My life is now unrecognisable. I now feel all the feels. I’m present for my family, and free to choose the direction of my life. I had set my sail and dropped the rudder, no longer drifting with no purpose, but rather on course to live my best life.
This programme is for Mum's,
who want to get off the alcohol merry-go-round
A 90 day alcohol free strategy for mums who want to address their relationship with alcohol.
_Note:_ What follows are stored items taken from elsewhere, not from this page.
import Summits.QuantumFields.BalabanUV.Beta.FP.StepLawKHolds
import Summits.QuantumFields.BalabanUV.Beta.TameKernelCalculus
import Literature.MathematicalPhysics.QuantumFieldTheory.Balaban1983to89.B14DeltaBeta

/-!
# `BalabanUV.Beta.FP.WSlotSplit` — road «FP» for binder row D1, ROW (W-SPLIT) of RULING R-FP-38 (owner, gen 10; an2-g27's answer to Q3 of
# `KER-GAMMA-ALPHA2.md` §4: the literal's second-order slot is `W2SymOfK` = sym of `vertex2OfK S₂ + mixOfK + mixOfK′ + dM (K2OfK …)`, so the
# (ASYMP) socket of record — stated for the bi-vertex slot `vertex2OfK K_m N (Wf m)` — meets the literal only after the W-slot is SPLIT):
# THE ONE-LOOP KERNEL IS ADDITIVE IN ITS W-SLOT AND (ASYMP) TRANSFERS ACROSS A BOUNDED EXTRA PIECE

HONEST DEPENDENCY (page 1, mandatory): continuum YM on T⁴ ⇐ BetaPertH ∧ nine spine estimates (0/9 proved); BetaPertH ⇐ (D1) ∧ (D4) ∧ CAP+tail;
G-an2-4 gates asym, D1 and NE2/3/4.  HONEST FRAMING (cell contract, verbatim): «discharging `BetaPertH` makes Bałaban's UV stability UNCONDITIONAL —
a real constructive-QFT result; it is NOT the continuum limit and NOT the Clay problem.»  THIS MODULE DISCHARGES NOTHING of the wall: it is [folklore]
bookkeeping — `hessKer`∕`TPerfOf` is LINEAR in the second-order slot (`TameKernelCalculus.tadpole_add` under `Spr`∕`Loc`), (1.22) is linear in the kernel
(`B14DeltaBeta.secondMoment_add` under `MomentSummable`), and a bounded extra second moment moves the (ASYMP) defect by at most its bound.  The extra
pieces' BOUNDS ((G8) «RESP × ONE-POINT», (G-mix-W) «MIXED ONE-POINT» of R-FP-38) and the decomposition of the literal's∕`WPerfOf`'s slot are DISPLAYED
HYPOTHESES.  No `def`, no `def … : Prop`, nothing cited, 0 sorry; 0∕4 row-D1 binders; NOT (G8), NOT (ASYMP) for the literal, NOT D1, NOT BetaPertH,
NOT continuum, NOT Clay.  «not in print; our bookkeeping».

ABSOLUTE RULE (cell charter, verbatim): «No internally-minted statement may enter as a cited fact. Every hypothesis is either kernel-proved in this package or a
verbatim quotation of a PUBLISHED theorem with page reference. The manuscript(s) under audit are NOT citable for their own disputed steps — they are the thing
under adjudication; programme-internal (2001/route/tribunal) claims are never citable.»

WHAT.  §1 [folklore] **`hessKer_add_W`**: `Spr A`, the two bi-tables' `(μ,0;ν,z)` members `Loc` ⟹ `hessKer A V (W₀ + W₁) μ ν z = hessKer A V W₀ μ ν z + ½·tadpole A (W₁ μ 0 ν z)`;
**`TPerfOf_add_W`** (the same for `TPerfOf n K S`, `Spr (axDressK n K)` from `Decays K`).  §2 [folklore] **`hasym_of_add_bounded`**: `|m2(T₀ m) − m·s| ≤ Cg`,
`|m2(T₁ m)| ≤ B`, `T m μ ν = T₀ m μ ν + T₁ m μ ν` pointwise, both `MomentSummable` ⟹ `|m2(T m) − m·s| ≤ Cg + B`.  §3 [our object] **`hasym_TPerfOf_of_wslot_split`**:
at the road's objects (`K_m := KPerf Lc (sfStep Lc) (smStep 3 Lc) m`, `N := Lc^m`, ANY first-order family `S m`): if the second-order slot splits as `Wt m = W₀ m + Wx m`
(DISPLAYED), (ASYMP) holds for the `W₀`-kernel and the extra coarse piece `z ↦ ½·tadpole (axDressK N K_m) (Wx m μ 0 ν z)` has second moment bounded by `B` (DISPLAYED,
rows (G8)∕(G-mix-W)), then (ASYMP) holds for the full slot with defect `Cg + B`.
Provenance: road FP OWNER b2b-balaban-beta-d1-p3 gen 10 (prover-b2b-balaban-beta-d1-p3-g10-0), 2026-08-21, row (W-SPLIT).
-/

noncomputable section

namespace Summit.QuantumFields.BalabanUV.Beta.FP.WSlotSplit

open Literature.MathematicalPhysics.QuantumFieldTheory.Balaban1983to89
open Literature.MathematicalPhysics.QuantumFieldTheory.Balaban1983to89.Beta
open Literature.MathematicalPhysics.QuantumFieldTheory.Balaban1983to89.B12Normalization (stepBal)
open ExpKernelCalculus (Site MKer Decays BiLoc tadpole bubble hessKer)
open OneStepResolventKernel (Fib)
open AxialDressing (axDressK axVertexOfK decays_axDressK)
open DyadicShell (Pt)
open Summit.QuantumFields.BalabanUV.Beta.TameKernelCalculus (Spr Loc tadpole_add)
open Summit.QuantumFields.BalabanUV.Beta.GAN24.CombesThomas (sfStep smStep)
open Summit.QuantumFields.BalabanUV.Beta.FP.PerfectObjectsT (KPerf TPerfOf)
open Summit.QuantumFields.BalabanUV.Beta.FP.StepLawKHolds (exists_decays_KPerf_holds)

/-! ## §1 The one-loop kernel is additive in its second-order slot -/

section AddW

variable {D : ℕ} {F : Type*} [Fintype F]

/-- [folklore] **`hessKer` IS ADDITIVE IN THE W-SLOT**: for a spread leg `A` and bi-tables whose `(μ,0;ν,z)` members are localised,
`hessKer A V (W₀ + W₁) μ ν z = hessKer A V W₀ μ ν z + ½·tadpole A (W₁ μ 0 ν z)` (the bubble does not see `W`). -/
theorem hessKer_add_W {A : MKer D F} (hA : Spr A) (V : Fin D → Site D → MKer D F) {W₀ W₁ : Fin D → Site D → Fin D → Site D → MKer D F}
    (μ ν : Fin D) (z : Site D) (h₀ : Loc (W₀ μ 0 ν z)) (h₁ : Loc (W₁ μ 0 ν z)) :
    hessKer A V (W₀ + W₁) μ ν z = hessKer A V W₀ μ ν z + (1 / 2 : ℝ) * tadpole A (W₁ μ 0 ν z) := by
  simp only [ExpKernelCalculus.hessKer, Pi.add_apply]
  rw [tadpole_add hA h₀ h₁]
  ring

/-- [folklore] **`TPerfOf` IS ADDITIVE IN THE W-SLOT** (`D = 4`): for a decaying packed resolvent `K` (rate `> 0`), blocking `n ≥ 1`, ANY first-order family `S`,
`TPerfOf n K S (W₀ + W₁) μ ν z = TPerfOf n K S W₀ μ ν z + ½·tadpole (axDressK n K) (W₁ μ 0 ν z)`. -/
theorem TPerfOf_add_W {n : ℕ} (hn : 1 ≤ n) {K : MKer (3 + 1) (Fib 3)} {C δ : ℝ} (hK : Decays K C δ) (hδ : 0 < δ)
    (S : Fin (3 + 1) → (Fin (3 + 1) → ℤ) → MKer (3 + 1) (Fib 3))
    {W₀ W₁ : Fin (3 + 1) → (Fin (3 + 1) → ℤ) → Fin (3 + 1) → (Fin (3 + 1) → ℤ) → MKer (3 + 1) (Fib 3)}
    (μ ν : Fin (3 + 1)) (z : Fin (3 + 1) → ℤ) (h₀ : Loc (W₀ μ 0 ν z)) (h₁ : Loc (W₁ μ 0 ν z)) :
    TPerfOf n K S (W₀ + W₁) μ ν z = TPerfOf n K S W₀ μ ν z + (1 / 2 : ℝ) * tadpole (axDressK n K) (W₁ μ 0 ν z) := by
  have hA : Spr (axDressK n K) := ⟨_, δ, hδ, decays_axDressK hn hK hδ.le⟩
  exact hessKer_add_W hA _ μ ν z h₀ h₁

end AddW

/-! ## §2 (ASYMP) transfers across a bounded extra piece -/

section Transfer

/-- [folklore] **(ASYMP) TRANSFERS ACROSS A BOUNDED EXTRA PIECE**: if `|m2(T₀ m) − m·s| ≤ Cg`, `|m2(T₁ m)| ≤ B`, `T m μ ν = T₀ m μ ν + T₁ m μ ν` pointwise and both
pieces are `MomentSummable` in the channel `(μ, ν)`, then `|m2(T m) − m·s| ≤ Cg + B` for every `m ≥ 1` (`m2 := B12Beta.secondMoment · μ ν`). -/
theorem hasym_of_add_bounded {T T₀ T₁ : ℕ → B12Beta.Kernel 4} {μ ν : Fin 4} {s Cg B : ℝ}
    (hT : ∀ m : ℕ, 1 ≤ m → ∀ z, T m μ ν z = T₀ m μ ν z + T₁ m μ ν z)
    (hs₀ : ∀ m : ℕ, 1 ≤ m → B14DeltaBeta.MomentSummable (T₀ m) μ ν) (hs₁ : ∀ m : ℕ, 1 ≤ m → B14DeltaBeta.MomentSummable (T₁ m) μ ν)
    (h₀ : ∀ m : ℕ, 1 ≤ m → |B12Beta.secondMoment (T₀ m) μ ν - (m : ℝ) * s| ≤ Cg)
    (h₁ : ∀ m : ℕ, 1 ≤ m → |B12Beta.secondMoment (T₁ m) μ ν| ≤ B) :
    ∀ m : ℕ, 1 ≤ m → |B12Beta.secondMoment (T m) μ ν - (m : ℝ) * s| ≤ Cg + B := by
  intro m hm
  have e : B12Beta.secondMoment (T m) μ ν = B12Beta.secondMoment (T₀ m) μ ν + B12Beta.secondMoment (T₁ m) μ ν := by
    rw [← B14DeltaBeta.secondMoment_add (T₀ m) (T₁ m) μ ν (hs₀ m hm) (hs₁ m hm)]
    unfold B12Beta.secondMoment
    exact tsum_congr fun z => by rw [hT m hm z]; rfl
  rw [e]
  calc |B12Beta.secondMoment (T₀ m) μ ν + B12Beta.secondMoment (T₁ m) μ ν - (m : ℝ) * s|
      = |(B12Beta.secondMoment (T₀ m) μ ν - (m : ℝ) * s) + B12Beta.secondMoment (T₁ m) μ ν| := by ring_nf
    _ ≤ |B12Beta.secondMoment (T₀ m) μ ν - (m : ℝ) * s| + |B12Beta.secondMoment (T₁ m) μ ν| := abs_add_le _ _
    _ ≤ Cg + B := add_le_add (h₀ m hm) (h₁ m hm)

end Transfer

/-! ## §3 At the road's objects: (ASYMP) for the full W-slot from the bi-vertex part and the extra coarse piece -/

section Road

variable {Lc : ℕ} [NeZero Lc]

/-- [our object] **(ASYMP) FOR THE FULL SECOND-ORDER SLOT ⟸ (ASYMP) FOR THE `W₀`-KERNEL ∧ A BOUNDED EXTRA COARSE PIECE** (row (W-SPLIT) of R-FP-38).
Objects: `K_m := KPerf Lc (sfStep Lc) (smStep 3 Lc) m`, `N := Lc^m`, ANY first-order family `S m`, a second-order slot split `Wt m = W₀ m + Wx m` (the road:
`W₀ m := vertex2OfK K_m N (Wf m)` = the bi-vertex part served by the junction END; `Wx m` = the literal's response + mixed summands, an2's Q3).  DISPLAYED: the
`Loc` letters of the two slots' `(μ,0;ν,z)` members, the `MomentSummable` letters of the two coarse pieces, (ASYMP) for the `W₀`-kernel with defect `Cg`, and the
bound `B` of the extra piece's second moment (rows (G8)∕(G-mix-W)).  CONCLUSION: (ASYMP) for `TPerfOf N K_m (S m) (Wt m)` with defect `Cg + B`. -/
theorem hasym_TPerfOf_of_wslot_split (hLc : 2 ≤ Lc)
    {S : ℕ → Fin (3 + 1) → (Fin (3 + 1) → ℤ) → MKer (3 + 1) (Fib 3)}
    {Wt W₀ Wx : ℕ → Fin (3 + 1) → (Fin (3 + 1) → ℤ) → Fin (3 + 1) → (Fin (3 + 1) → ℤ) → MKer (3 + 1) (Fib 3)}
    (hsplit : ∀ m : ℕ, 1 ≤ m → Wt m = W₀ m + Wx m)
    {μ ν : Fin (3 + 1)}
    (hloc₀ : ∀ m : ℕ, 1 ≤ m → ∀ z, Loc (W₀ m μ 0 ν z)) (hlocx : ∀ m : ℕ, 1 ≤ m → ∀ z, Loc (Wx m μ 0 ν z))
    (hs₀ : ∀ m : ℕ, 1 ≤ m → B14DeltaBeta.MomentSummable
      (TPerfOf (Lc ^ m) (KPerf (d := 3) Lc (sfStep Lc) (smStep 3 Lc) m) (S m) (W₀ m)) μ ν)
    (hsx : ∀ m : ℕ, 1 ≤ m → B14DeltaBeta.MomentSummable
      (fun μ' ν' z => (1 / 2 : ℝ) * tadpole (axDressK (Lc ^ m) (KPerf (d := 3) Lc (sfStep Lc) (smStep 3 Lc) m)) (Wx m μ' 0 ν' z)) μ ν)
    {s Cg B : ℝ}
    (hasym₀ : ∀ m : ℕ, 1 ≤ m →
      |B12Beta.secondMoment (TPerfOf (Lc ^ m) (KPerf (d := 3) Lc (sfStep Lc) (smStep 3 Lc) m) (S m) (W₀ m)) μ ν - (m : ℝ) * s| ≤ Cg)
    (hextra : ∀ m : ℕ, 1 ≤ m →
      |B12Beta.secondMoment
          (fun μ' ν' z => (1 / 2 : ℝ) * tadpole (axDressK (Lc ^ m) (KPerf (d := 3) Lc (sfStep Lc) (smStep 3 Lc) m)) (Wx m μ' 0 ν' z)) μ ν| ≤ B) :
    ∀ m : ℕ, 1 ≤ m →
      |B12Beta.secondMoment (TPerfOf (Lc ^ m) (KPerf (d := 3) Lc (sfStep Lc) (smStep 3 Lc) m) (S m) (Wt m)) μ ν - (m : ℝ) * s| ≤ Cg + B := by
  refine hasym_of_add_bounded (T₀ := fun m => TPerfOf (Lc ^ m) (KPerf (d := 3) Lc (sfStep Lc) (smStep 3 Lc) m) (S m) (W₀ m))
    (T₁ := fun m μ' ν' z => (1 / 2 : ℝ) * tadpole (axDressK (Lc ^ m) (KPerf (d := 3) Lc (sfStep Lc) (smStep 3 Lc) m)) (Wx m μ' 0 ν' z))
    (fun m hm z => ?_) hs₀ hsx hasym₀ hextra
  have hn1 : 1 ≤ Lc ^ m := Nat.one_le_pow _ _ (by omega)
  obtain ⟨CK, δK, hδK, hK⟩ := exists_decays_KPerf_holds hLc hm
  rw [hsplit m hm]
  exact TPerfOf_add_W hn1 hK hδK (S m) μ ν z (hloc₀ m hm z) (hlocx m hm z)

end Road

end Summit.QuantumFields.BalabanUV.Beta.FP.WSlotSplit

end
Mums who have tried many times to moderate or give up but just can’t kick the habit.
My Bespoke 90 Day Alcohol Free Strategy will give you:
Bespoke weekly one on one coaching with me
Personal 24/7 WhatsApp support
Personal email support
Access to my teaching videos
Access to my private members area
Access to my portal containing files, guides & valuable resources
My strategy will walk you through the reasons why you drink, mindset around alcohol, how to conquer cravings and the science behind why we are addicted to alcohol.
You will have the opportunity to examine your personal relationships, and build on your confidence, so that at the end of the programme you will have the skills you need to control alcohol and conquer not only your desire to drink and improve your self-esteem, but empower yourself to become that confident woman and build on those meaningful relationships with the ones you love.
The video teachings, emails and one-to-one sessions will be a lynch-pin on your 90 day alcohol-free journey. My strategy and expertise will give you the skills, habits and tools you need to live your best life.
First things first - what’s the investment?
I am an upfront kind of girl so I want you to know that my 90 day programme is only a third of what my yearly average spend was on alcohol. I was shelling out a MINIMUM of £15 a day on beer and wine, that's over £450 per month, racking up £6,000 over the year! The investment you will be making in your health & wellbeing will give you 24/7 support & access to ALL my services.
How do I find out more?
Fill in your contact details on the "contact" page and I will schedule an informal chat to discuss your needs and see if my programme is suitable for you. I do not work with anyone who has a physical dependence on alcohol.
How do I enrol?
If we agree that the programme is right for you, I will send you a written proposal while on the call outlining the content of the programme and investment required.
How do I pay?
Payment is taken via PayPal, or bank transfer. A payment plan can be arranged.
How soon can I start?
Once you have secured your place, we will schedule a one to one 90 minute "Deep Dive" meeting to discuss your plan and agree a start date.
Is there a refund policy?
Yes, you will need to inform me within the first 30 days of starting the programme if you do not wish to continue.
What happens to my personal data?
Your personal information is kept to a minimum. With your consent, I will record and securely store your personal information (name, address, mobile number & email). Consent to keep your personal information can be withdrawn at anytime by contacting me directly. Your personal information will not be shared with anyone else unless I need to comply with a legal or regulatory body.
How can I access the course if I am not on social media?
Please contact me to discuss other options.
What happens after I finish the programme?
There will be the opportunity to join my subscription service, where I will provide ongoing support. You can cancel at anytime.